If you choose a language which has conservative, well established features,
devoid of parsing quirks, and you enforce very strong coding standards per-
team, then it is possible for every program to be composed of per-team idioms
which can then be automatically translated to idiomatic code in a different
language through isomorphic changes.

You will still need to have a project to port your program, but instead of
trying to outstrip the rate at which production code changes, the effort is
instead going towards perfecting a software machine which translates the
program in an instant. By doing it this way, you can always upgrade your
technology without slowing down the production team, or without trying to
outstrip a production team which is already trying to move competitively fast.

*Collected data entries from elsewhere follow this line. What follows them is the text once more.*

import Mathlib
import Summits.ValiantsHypothesis.ValiantsHypothesis.Theorems.BarrierLeverPartitionMinorsHitByVPHiddenStatesBlockCut
import Summits.ValiantsHypothesis.ValiantsHypothesis.Theorems.BarrierLeverPartitionMinorsHitByVPHiddenStatesLowerToAll
import Summits.ValiantsHypothesis.ValiantsHypothesis.Theorems.BarrierLeverPartitionMinorsHitByVPSimplexJoinUniformSimplex

/-!
# Route BarrierLever — item `PartitionMinorsHitByVP` (stmt-ValiantsHypothesis-19717), line `hidden_states`:
# THE PAIR-BALL PIECE — uniform as soon as the tied secant configuration has full column rank (node BP, typed)

Helper file (`--supports stmt-ValiantsHypothesis-19717`; cell valiant-natproofs, rung V4, 𝒟-side door (c), line `hidden_states`,
node #1 `stub_universalJoinWide`; prover seat val-np-p3 gen 20; seat memo MEMO-blockpeeling-valnp3-g20 §12–§13). One bookkeeping
`structure` (a `Prop`) and one typed statement (a `Prop`, NOT asserted). Closes NO item.

THE PIECE. One piece of the wide join door that is LEGAL TODAY (node #1, no gadget): `b` CHEAP states (weight 1), `F` FREE states
(weight 2), threshold 2 — columns: the origin `∅`, the singles `{q}`, the block pairs `{q, q'}` (`q, q'` cheap) and the free singles;
`1 + b + C(b,2) + F` columns on `K = b + F ≤ h³` states, i.e. `η ≈ 2` columns per state when `C(b,2) ≈ F`. `IsPairBall cols B` records
the shape of its zero-base part (`B` = the cheap states; sub-blocks allowed).
* `Stmt.bp2 β₁ β₂ h n` — BP, TYPED: for every pair-ball-shaped zero-base family with `n` columns, COMPLETE block on `β₁ ≤ b ≤ β₂` cheap states,
  and every injective family `ℛ` of `n` NONEMPTY subsets of `Fin h`, SOME block table gives the block columns `{k : cols k ⊆ B}` a base on
  `ℛ` (full column rank of the tied secant configuration `{g_q, g_q + g_q'}` on `V_ℛ`). Census (kit j330545, rank mod p, 12 adversarial
  row families incl. balls, cubes, stars, random down-sets): NO defect for `b ≥ 2.5h` at `h = 8, 10, 12` even with `F = 0` (e.g. `h = 12`,
  `b = 40, 60, 89`; `4006` rows); defects for `h < b ≲ 3h` on ball-like rows (j330766: `b = 2h` defective at `h = 13–16`, `b = 3h` full at
  `h = 13–15`, `h = 16, b = 48` one defect) — the pair laws force a WINDOW; of record `h^{5/2}/7 ≲ b ≲ h³/8` (memo §13).
* `PairBall.exists_table_zero` — BP ⇒ the zero-base part is good on every injective family of nonempty rows
  (`GreedyCut.exists_table_of_block_rest` + generic points for the free singles).
* **`PairBall.exists_table`** — BP ⇒ the piece WITH ORIGIN is UNIFORM: for EVERY injective `u` some table makes
  `[∏_{c ∈ u i} (tx none c + Σ_{q ∈ cols k} tx (some q) c)]` nonsingular (lower sets: the origin column is the unit vector of the row `∅`;
  then `LowerToAll.good_of_lower_onePiece`). With `SimplexJoin.good_of_uniform_pieces_join` + `HiddenStatesLine.stub_joinDoorWide`
  a join of `2h` such pieces serves every `(u, w)` of its size; the threshold bookkeeping of that design is not done here.
WHAT THIS IS NOT: BP is not proved; item 19717 stays OPEN; nothing on crux 14610 or VP ≠ VNP.
-/

set_option linter.dupNamespace false

namespace Summit.ValiantsHypothesis.ValiantsHypothesis.Theorems.BarrierLever.HiddenStates

open Finset Matrix

noncomputable section

namespace PairBall

open PairBlock GreedyCut Matching

variable {h K n : ℕ}

/-- Shape of the zero-base part of a pair-ball piece with cheap states `B`: distinct columns, each a cheap single `{q}` (`q ∈ B`),
a cheap pair `{q, q'} ⊆ B`, or a free single `{f}` (`f ∉ B`). -/
structure IsPairBall (cols : Fin n → Finset (Fin K)) (B : Finset (Fin K)) : Prop where
  inj : Function.Injective cols
  shape : ∀ k, cols k ⊆ B ∧ ((cols k).card = 1 ∨ (cols k).card = 2) ∨ ∃ f, f ∉ B ∧ cols k = {f}

/-- The block of a pair-ball family is COMPLETE: every cheap single and every cheap pair is a column. -/
def IsComplete (cols : Fin n → Finset (Fin K)) (B : Finset (Fin K)) : Prop :=
  (∀ q ∈ B, ∃ k, cols k = {q}) ∧ ∀ q ∈ B, ∀ q' ∈ B, q ≠ q' → ∃ k, cols k = {q, q'}

/-- **BP(β₁, β₂) (typed; not asserted).** For every pair-ball-shaped zero-base family with `n` columns whose block is complete on
a cheap set `B` with `β₁ ≤ |B| ≤ β₂` (any number of free states) and every injective family of `n` NONEMPTY subsets of `Fin h`, some
block table gives the block columns a base (`GreedyCut.IsBase`: full column rank of the tied secant configuration
`{g_q, g_q + g_q'}_{q, q' ∈ B}` on `V_ℛ`). The WINDOW is essential: the pair laws of `…HiddenStatesShadowRankPairs` kill blocks with
`|B| > |B_{≤q}(h)| + √(2|B_{≤q}(h)|)` whenever all rows may have size `≤ 2q+1`, and the census (kit j330545, j330766) finds defects for
`h < |B| ≲ 3h` on ball-like rows; the window of record is `h^{5/2}/7 ≲ |B| ≲ h³/8` (memo §13). -/
def Stmt.bp2 (β₁ β₂ h n : ℕ) : Prop :=
  ∀ (K : ℕ) (cols : Fin n → Finset (Fin K)) (B : Finset (Fin K)), IsPairBall cols B → β₁ ≤ B.card → B.card ≤ β₂ →
    IsComplete cols B →
    ∀ ℛ : Fin n → Finset (Fin h), Function.Injective ℛ → (∀ i, (ℛ i).Nonempty) →
      ∃ gB : Fin K → Fin h → ℂ, ∃ R : Finset (Fin n),
        IsBase (cfgMat ℛ cols gB) (Finset.univ.filter fun k => cols k ⊆ B) R

/-- Every column of a pair-ball family lies inside the cheap set or avoids it. -/
theorem IsPairBall.inside_or_disjoint {cols : Fin n → Finset (Fin K)} {B : Finset (Fin K)} (hP : IsPairBall cols B) (k : Fin n) :
    cols k ⊆ B ∨ Disjoint (cols k) B := by
  rcases hP.shape k with ⟨hsub, -⟩ | ⟨f, hf, hk⟩
  · exact Or.inl hsub
  · right
    rw [hk, Finset.disjoint_singleton_left]
    exact hf

/-- A column outside the block is a free single. -/
theorem IsPairBall.eq_singleton_of_not_subset {cols : Fin n → Finset (Fin K)} {B : Finset (Fin K)} (hP : IsPairBall cols B)
    {k : Fin n} (hk : ¬ cols k ⊆ B) : ∃ f, cols k = {f} := by
  rcases hP.shape k with ⟨hsub, -⟩ | ⟨f, -, hkf⟩
  · exact absurd hsub hk
  · exact ⟨f, hkf⟩

/-- **Distinct singleton columns are good on every injective row family** (generic points,
`SimplexJoin.exists_points_det_ne_zero`). -/
theorem exists_table_singletons {n' : ℕ} (c : Fin n' → Finset (Fin K)) (f : Fin n' → Fin K) (hc : ∀ y, c y = {f y})
    (hf : Function.Injective f) (v : Fin n' → Finset (Fin h)) (hv : Function.Injective v) :
    ∃ g : Fin K → Fin h → ℂ, (cfgMat v c g).det ≠ 0 := by
  classical
  obtain ⟨z, hz⟩ := SimplexJoin.exists_points_det_ne_zero n' h v hv
  refine ⟨fun q a => ∑ y ∈ Finset.univ.filter (fun y => f y = q), z y a, ?_⟩
  have hmat : (cfgMat v c fun q a => ∑ y ∈ Finset.univ.filter (fun y => f y = q), z y a) =
      Matrix.of fun x x' : Fin n' => ∏ a ∈ v x, z x' a := by
    refine Matrix.ext fun x x' => ?_
    simp only [cfgMat, Matrix.of_apply, hc, Finset.sum_singleton]
    refine Finset.prod_congr rfl fun a _ => ?_
    have hfil : (Finset.univ.filter fun y => f y = f x') = {x'} := by
      ext y
      simp only [Finset.mem_filter, Finset.mem_univ, true_and, Finset.mem_singleton]
      exact ⟨fun hy => hf hy, fun hy => by rw [hy]⟩
    rw [hfil, Finset.sum_singleton]
  rw [hmat]
  exact hz

/-- **BP ⇒ the zero-base part of the pair-ball piece is good on every injective family of nonempty rows.** -/
theorem exists_table_zero {β₁ β₂ : ℕ} (hBP : Stmt.bp2 β₁ β₂ h n) (cols : Fin n → Finset (Fin K)) (B : Finset (Fin K))
    (hP : IsPairBall cols B) (hβ : β₁ ≤ B.card) (hβ' : B.card ≤ β₂) (hC : IsComplete cols B)
    (ℛ : Fin n → Finset (Fin h)) (hℛ : Function.Injective ℛ) (hne : ∀ i, (ℛ i).Nonempty) :
    ∃ g : Fin K → Fin h → ℂ, (cfgMat ℛ cols g).det ≠ 0 := by
  classical
  set P : Finset (Fin n) := Finset.univ.filter fun k => cols k ⊆ B with hPdef
  -- the rest: distinct free singles
  have hout : ∀ y : Fin Pᶜ.card, ∃ f, cols (Pᶜ.orderEmbOfFin rfl y) = {f} := by
    intro y
    have hy : Pᶜ.orderEmbOfFin rfl y ∉ P := Finset.mem_compl.mp (Pᶜ.orderEmbOfFin_mem rfl y)
    have hy' : ¬ cols (Pᶜ.orderEmbOfFin rfl y) ⊆ B := fun hh => hy (Finset.mem_filter.mpr ⟨Finset.mem_univ _, hh⟩)
    exact hP.eq_singleton_of_not_subset hy'
  choose f hf using hout
  have hfinj : Function.Injective f := by
    intro y y' hyy'
    have : cols (Pᶜ.orderEmbOfFin rfl y) = cols (Pᶜ.orderEmbOfFin rfl y') := by rw [hf y, hf y', hyy']
    exact (Pᶜ.orderEmbOfFin rfl).injective (hP.inj this)
  exact exists_table_of_block_rest ℛ hℛ cols B hP.inside_or_disjoint rfl rfl (hBP K cols B hP hβ hβ' hC ℛ hℛ hne)
    (fun v hv => exists_table_singletons _ f hf hfinj v hv)

/-- A lower-set range of a nonempty injective family contains the empty set. -/
theorem exists_eq_empty_of_isLowerSet (v : Fin (n + 1) → Finset (Fin h)) (hlow : IsLowerSet (Set.range v)) :
    ∃ i₀, v i₀ = ∅ := by
  have h0 : (∅ : Finset (Fin h)) ∈ Set.range v :=
    hlow (show (∅ : Finset (Fin h)) ≤ v 0 from Finset.empty_subset _) ⟨0, rfl⟩
  obtain ⟨i₀, hi₀⟩ := h0
  exact ⟨i₀, hi₀⟩

/-- **BP ⇒ the pair-ball piece is good on lower sets** (base point `0`: the origin column is the unit vector of the row `∅`, the
minor is the zero-base part on the other — nonempty — rows). -/
theorem exists_table_lower {β₁ β₂ : ℕ} (hBP : Stmt.bp2 β₁ β₂ h n) (cols : Fin (n + 1) → Finset (Fin K)) (k₀ : Fin (n + 1))
    (hk₀ : cols k₀ = ∅) (B : Finset (Fin K)) (hP : IsPairBall (fun x : Fin n => cols (k₀.succAbove x)) B) (hβ : β₁ ≤ B.card)
    (hβ' : B.card ≤ β₂)
    (hC : IsComplete (fun x : Fin n => cols (k₀.succAbove x)) B)
    (v : Fin (n + 1) → Finset (Fin h)) (hv : Function.Injective v) (hlow : IsLowerSet (Set.range v)) :
    ∃ tx : Option (Fin K) → Fin h → ℂ,
      (Matrix.of fun i k : Fin (n + 1) => ∏ c ∈ v i, (tx none c + ∑ q ∈ cols k, tx (some q) c)).det ≠ 0 := by
  classical
  obtain ⟨i₀, hi₀⟩ := exists_eq_empty_of_isLowerSet v hlow
  set ℛ : Fin n → Finset (Fin h) := fun x => v (i₀.succAbove x) with hℛ
  have hℛinj : Function.Injective ℛ := fun x x' hxx' => Fin.succAbove_right_injective (hv hxx')
  have hne : ∀ x, (ℛ x).Nonempty := by
    intro x
    rw [Finset.nonempty_iff_ne_empty]
    intro hemp
    exact Fin.succAbove_ne i₀ x (hv (hemp.trans hi₀.symm))
  obtain ⟨g, hg⟩ := exists_table_zero hBP (fun x : Fin n => cols (k₀.succAbove x)) B hP hβ hβ' hC ℛ hℛinj hne
  refine ⟨fun o c => o.elim 0 (fun q => g q c), ?_⟩
  set A : Matrix (Fin (n + 1)) (Fin (n + 1)) ℂ := Matrix.of fun i k : Fin (n + 1) =>
    ∏ c ∈ v i, ((fun o c => Option.elim o (0 : ℂ) (fun q => g q c)) none c +
      ∑ q ∈ cols k, (fun o c => Option.elim o (0 : ℂ) (fun q => g q c)) (some q) c) with hA
  have hcol : ∀ i, A i k₀ = if i = i₀ then 1 else 0 := by
    intro i
    simp only [hA, Matrix.of_apply, hk₀, Finset.sum_empty, Option.elim, add_zero]
    by_cases hi : i = i₀
    · rw [if_pos hi, hi, hi₀, Finset.prod_empty]
    · rw [if_neg hi]
      have hne' : (v i).Nonempty := by
        rw [Finset.nonempty_iff_ne_empty]
        intro hemp
        exact hi (hv (hemp.trans hi₀.symm))
      obtain ⟨c, hc⟩ := hne'
      exact Finset.prod_eq_zero hc rfl
  have hminor : A.submatrix i₀.succAbove k₀.succAbove = cfgMat ℛ (fun x : Fin n => cols (k₀.succAbove x)) g := by
    refine Matrix.ext fun x x' => ?_
    simp [hA, cfgMat, Matrix.submatrix_apply, hℛ]
  have hdet : A.det = (-1) ^ ((i₀ : ℕ) + (k₀ : ℕ)) * (cfgMat ℛ (fun x : Fin n => cols (k₀.succAbove x)) g).det := by
    rw [Matrix.det_succ_column A k₀, Finset.sum_eq_single i₀]
    · rw [hcol, if_pos rfl, mul_one, hminor]
    · intro i _ hi
      rw [hcol, if_neg hi, mul_zero, zero_mul]
    · intro hi
      exact absurd (Finset.mem_univ i₀) hi
  show A.det ≠ 0
  rw [hdet]
  exact mul_ne_zero (pow_ne_zero _ (by norm_num)) hg

/-- **BP ⇒ THE PAIR-BALL PIECE IS UNIFORM**: for EVERY injective row family some table makes the one-piece block-additive matrix
nonsingular (lower sets suffice, `LowerToAll.good_of_lower_onePiece`). -/
theorem exists_table {β₁ β₂ : ℕ} (hBP : Stmt.bp2 β₁ β₂ h n) (cols : Fin (n + 1) → Finset (Fin K)) (k₀ : Fin (n + 1))
    (hk₀ : cols k₀ = ∅) (B : Finset (Fin K)) (hP : IsPairBall (fun x : Fin n => cols (k₀.succAbove x)) B) (hβ : β₁ ≤ B.card)
    (hβ' : B.card ≤ β₂)
    (hC : IsComplete (fun x : Fin n => cols (k₀.succAbove x)) B)
    (u : Fin (n + 1) → Finset (Fin h)) (hu : Function.Injective u) :
    ∃ tx : Option (Fin K) → Fin h → ℂ,
      (Matrix.of fun i k : Fin (n + 1) => ∏ c ∈ u i, (tx none c + ∑ q ∈ cols k, tx (some q) c)).det ≠ 0 :=
  LowerToAll.good_of_lower_onePiece cols (fun v hv hlow => exists_table_lower hBP cols k₀ hk₀ B hP hβ hβ' hC v hv hlow) u hu

end PairBall

end

end Summit.ValiantsHypothesis.ValiantsHypothesis.Theorems.BarrierLever.HiddenStates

I know this trick works. I've done it. What makes this challenging:

    
    
        - Management will be afraid of this, because it's unconventional
        - Teams may not want to or be able to usefully adhere to such standards 
    

But if your organization can pull this off, then you will be able to upgrade
technology without slowdowns in implementing new business functionality. If
organizations can pull this off, they can "just rewrite in in X" any time they
want to! ( _And_ wind up with idiomatic code in the new language! If you are
trying to do this, and not winding up with idiomatic new code, then you have
tackled this at the wrong level of abstraction, possibly being hampered by a
team which didn't have suitable coding standards.)

(Think of it this way: Do you think it's easier for a very capable team to
outstrip your ability to keep up with features, or your ability to keep up
with new programming idioms? If you team is competent, they will be _quickly_
producing new features, but _seldom_ producing new coding idioms!)

------
doggydogs94
Another flavor of this topic is the following: just convert from database X to
database Y. It should be easy, they are both SQL.